Records for the exercise -
--- --- ---

/-
Copyright (c) 2026 the pub-hodgecm-mathlib formalisation cell (harness21).  Prover seat hodgecm-mathlib-K2E4-p13 (g0),
Track B «K2-LIT» ∕ h413, ENGINE E4 unit U6 `ArchLimitConstant` — the H-STEP LAW `hH` of K2E4-p09's #9 assembly BY ITS EXACT TEXT (`K2/K2E4-p09/g0/HSTEP.sig.txt`).  2026-09-03.
-/
import Literature.NumberTheory.Automorphic.ArchEndoscopicCentralDescentValue     -- ★ p854868 ED. 3 §5: `exists_const_tendsto_deriv_two_sin_smul_sum_integral_pi` (general 2-block weights `α`)
import Literature.NumberTheory.Automorphic.ArchEndoscopicDiagonalCongruence      -- ★ (R3-a): the endoscopic weights `β₂ = (½, −½)`: `quasiSplitWeightsTwo_ne_zero`, `im_embedding_…_eq_zero`, `re_embedding_…_mul_neg`
import HarnessLib

/-!
# K2 · E4 · U6: the H-STEP LAW of the #9 assembly, in the assembler's exact binder shape (`hH` of `explicitArchSingularTransfer_of_packages`)

Cell `pub/hodgecm-mathlib` (D-0151), HCML Track B, crux H413 = `stmt-HodgeConjecture-24833`; socket #9 `sig_K2E4ExplicitArchSingularTransfer` of
`Cruxes/H413/Lines/K2_E4_SingularTransferKappaSignSigsArchLimitConstant.lean` (assembler K2E4-p09, skeleton `K2E4ExplicitArchSingularTransferOfPackages.skel.v1` sha16 0488ad9d27addf63,
2026-09-03T21:28:23Z).  The skeleton's head takes two hypotheses, `hH` (the H-side one-step law at the endoscopic 2-block weights `β₂ = (½, −½)`, per place, `∃ C ≠ 0`, filter `𝓝[≠] 0`) and `hG`
(K2E4-p11's G′ package).  THIS FILE discharges `hH` BY ITS EXACT TEXT: **`hStepLaw`** has the type of `hH` token for token (sliced from `K2/K2E4-p09/g0/HSTEP.sig.txt`), proved by ★ p854868 §5
`exists_const_tendsto_deriv_two_sin_smul_sum_integral_pi` at `α := β₂` (★ `UnitaryGroup.quasiSplitWeightsTwo_ne_zero`, ★ `im_embedding_quasiSplitWeightsTwo_eq_zero`, ★
`re_embedding_quasiSplitWeightsTwo_mul_neg`), dropping the differentiability conjunct.  So the assembler writes `explicitArchSingularTransfer_of_packages hStepLaw hG`.
HONEST LABEL: HC_CM is proved only modulo the 7 printed citations (2 remaining named inputs: hLiu418 = stmt-HodgeConjecture-24832, h413 = stmt-HodgeConjecture-24833) until rung 0 closes;
plumbing over ★ p854868, pays no socket by itself.

## References
* [Rogawski1990] J. D. Rogawski, *Automorphic Representations of Unitary Groups in Three Variables*, Ann. of Math. Stud. 123 (1990), §8.2 Prop. 8.2.1 pp. 118–119; §14.5 Lemma 14.5.2 (b)(c) p. 238.
* [Varadarajan1989] V. S. Varadarajan, *An Introduction to Harmonic Analysis on Semisimple Lie Groups* (1989), §6.4 Thm. 22.
-/

set_option autoImplicit false

noncomputable section

open MeasureTheory NumberField NumberField.InfinitePlace Filter Topology
open scoped MatrixGroups ContDiff Classical
-- the scoped `L^∞`-operator norm on `M_N(L ⊗ ℝ)`, the cell's ambient-smooth convention (★ V1 ∕ ★ (E2))
open scoped Matrix.Norms.Operator

namespace Summit.HodgeConjecture.HodgeConjecture.Cruxes.H413.K2E4ArchHStepLaw

open Literature.NumberTheory.Automorphic

/-- **THE H-STEP LAW `hH` OF THE #9 ASSEMBLY, EXACT TEXT** (K2E4-p09 `HSTEP.sig.txt`): for every CM field `L`, at the endoscopic 2-block weights `β₂ = (½, −½)` (so `U(β₂)_w ≅ U(1,1)` at every
complex place), for all orbit σ-algebras, Haar measures `νw`, central angles `z` and every place `w₁`: ONE constant `C ≠ 0` with
`∂_ψ[2 sin ψ • Σ_ε ∫ Θ d(⊗ M(S, u[w₁ ↦ (z e^{iψ}, z e^{−iψ})], ε))] → C • Σ_ε ∫ Θ d(⊗ M(S ∖ w₁, u, ε))` along `𝓝[≠] 0` for every smooth compactly supported `Θ`, `S ∋ w₁`, `u` regular on
`S ∖ w₁` — ★ `exists_const_tendsto_deriv_two_sin_smul_sum_integral_pi` (Harish-Chandra's rank-one limit formula, descended) at `α := β₂`.
[cite: Rogawski1990, §8.2 Prop. 8.2.1 pp. 118–119; §14.5 Lemma 14.5.2 (b)(c) p. 238] [cite: Varadarajan1989, §6.4 Thm. 22] -/
theorem hStepLaw (L : Type) [Field L] [NumberField L] [IsCMField L] :
    ∀ [∀ w : {w : InfinitePlace L // IsComplex w}, MeasurableSpace (UnitaryGroup.archLocal L 2 (Matrix.diagonal ![(2 : L)⁻¹, -(2 : L)⁻¹]) w)]
        [∀ w : {w : InfinitePlace L // IsComplex w}, BorelSpace (UnitaryGroup.archLocal L 2 (Matrix.diagonal ![(2 : L)⁻¹, -(2 : L)⁻¹]) w)]
        (νw : ∀ w : {w : InfinitePlace L // IsComplex w}, Measure (UnitaryGroup.archLocal L 2 (Matrix.diagonal ![(2 : L)⁻¹, -(2 : L)⁻¹]) w)) [∀ w, (νw w).IsHaarMeasure]
        (z : {w : InfinitePlace L // IsComplex w} → Circle) (w₁ : {w : InfinitePlace L // IsComplex w}),
        ∃ C : ℝ, C ≠ 0 ∧ ∀ (Θ : Matrix (Fin 2) (Fin 2) (mixedEmbedding.mixedSpace L) → ℂ), ContDiff ℝ (⊤ : ℕ∞) Θ →
          HasCompactSupport (fun g : UnitaryGroup.arch (↥(maximalRealSubfield L)) L (IsCMField.complexConj L) 2 (Matrix.diagonal ![(2 : L)⁻¹, -(2 : L)⁻¹]) =>
            Θ ((g : GL (Fin 2) (mixedEmbedding.mixedSpace L)) : Matrix (Fin 2) (Fin 2) (mixedEmbedding.mixedSpace L))) →
          ∀ (S : Finset {w : InfinitePlace L // IsComplex w}), w₁ ∈ S → ∀ (u : {w : InfinitePlace L // IsComplex w} → Fin 2 → Circle), (∀ w ∈ S, w ≠ w₁ → u w 0 ≠ u w 1) →
          Tendsto (fun ψ : ℝ => deriv (fun ψ : ℝ => (2 * Real.sin ψ) • ∑ ε : {w : InfinitePlace L // IsComplex w} → Bool,
              ∫ o, Θ (((((UnitaryGroup.archPiEquivCM 2 L (Matrix.diagonal ![(2 : L)⁻¹, -(2 : L)⁻¹])).symm o) :
                  UnitaryGroup.arch (↥(maximalRealSubfield L)) L (IsCMField.complexConj L) 2 (Matrix.diagonal ![(2 : L)⁻¹, -(2 : L)⁻¹])) : GL (Fin 2) (mixedEmbedding.mixedSpace L)) :
                  Matrix (Fin 2) (Fin 2) (mixedEmbedding.mixedSpace L))
                ∂(Measure.pi (fun w : {w : InfinitePlace L // IsComplex w} =>
                  if w ∈ S then (νw w).map (fun g : UnitaryGroup.archLocal L 2 (Matrix.diagonal ![(2 : L)⁻¹, -(2 : L)⁻¹]) w =>
                    g * ⟨UnitaryGroup.circleDiagonal 2 (if ε w then (Function.update u w₁ ![z w₁ * Circle.exp ψ, z w₁ * Circle.exp (-ψ)]) w ∘ ⇑(Equiv.swap (0 : Fin 2) 1)
                      else (Function.update u w₁ ![z w₁ * Circle.exp ψ, z w₁ * Circle.exp (-ψ)]) w),
                      UnitaryGroup.circleDiagonal_mem_archLocal_diagonal L 2 ![(2 : L)⁻¹, -(2 : L)⁻¹] w _⟩ * g⁻¹)
                  else Measure.dirac (⟨UnitaryGroup.circleDiagonal 2 ![z w, z w], UnitaryGroup.circleDiagonal_mem_archLocal_diagonal L 2 ![(2 : L)⁻¹, -(2 : L)⁻¹] w _⟩ :
                    UnitaryGroup.archLocal L 2 (Matrix.diagonal ![(2 : L)⁻¹, -(2 : L)⁻¹]) w)))) ψ)
            (𝓝[≠] 0)
            (𝓝 (C • ∑ ε : {w : InfinitePlace L // IsComplex w} → Bool,
              ∫ o, Θ (((((UnitaryGroup.archPiEquivCM 2 L (Matrix.diagonal ![(2 : L)⁻¹, -(2 : L)⁻¹])).symm o) :
                  UnitaryGroup.arch (↥(maximalRealSubfield L)) L (IsCMField.complexConj L) 2 (Matrix.diagonal ![(2 : L)⁻¹, -(2 : L)⁻¹])) : GL (Fin 2) (mixedEmbedding.mixedSpace L)) :
                  Matrix (Fin 2) (Fin 2) (mixedEmbedding.mixedSpace L))
                ∂(Measure.pi (fun w : {w : InfinitePlace L // IsComplex w} =>
                  if w ∈ S.erase w₁ then (νw w).map (fun g : UnitaryGroup.archLocal L 2 (Matrix.diagonal ![(2 : L)⁻¹, -(2 : L)⁻¹]) w =>
                    g * ⟨UnitaryGroup.circleDiagonal 2 (if ε w then u w ∘ ⇑(Equiv.swap (0 : Fin 2) 1) else u w),
                      UnitaryGroup.circleDiagonal_mem_archLocal_diagonal L 2 ![(2 : L)⁻¹, -(2 : L)⁻¹] w _⟩ * g⁻¹)
                  else Measure.dirac (⟨UnitaryGroup.circleDiagonal 2 ![z w, z w], UnitaryGroup.circleDiagonal_mem_archLocal_diagonal L 2 ![(2 : L)⁻¹, -(2 : L)⁻¹] w _⟩ :
                    UnitaryGroup.archLocal L 2 (Matrix.diagonal ![(2 : L)⁻¹, -(2 : L)⁻¹]) w))))) := by
  intro _ _ νw _ z w₁
  obtain ⟨C, hC, h⟩ := UnitaryGroup.exists_const_tendsto_deriv_two_sin_smul_sum_integral_pi (E := ℂ) L ![(2 : L)⁻¹, -(2 : L)⁻¹] νw z
    (UnitaryGroup.quasiSplitWeightsTwo_ne_zero (L := L)) w₁ (UnitaryGroup.im_embedding_quasiSplitWeightsTwo_eq_zero L w₁) (UnitaryGroup.re_embedding_quasiSplitWeightsTwo_mul_neg L w₁)
  exact ⟨C, hC, fun Θ hΘ hΘc S hw₁ u hu => (h Θ hΘ hΘc S hw₁ u hu).2⟩

end Summit.HodgeConjecture.HodgeConjecture.Cruxes.H413.K2E4ArchHStepLaw

end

--- --- ---

Your task - For the string "Cruxes", give the number of lines in the data that contain it, and only that number.

Your response - 3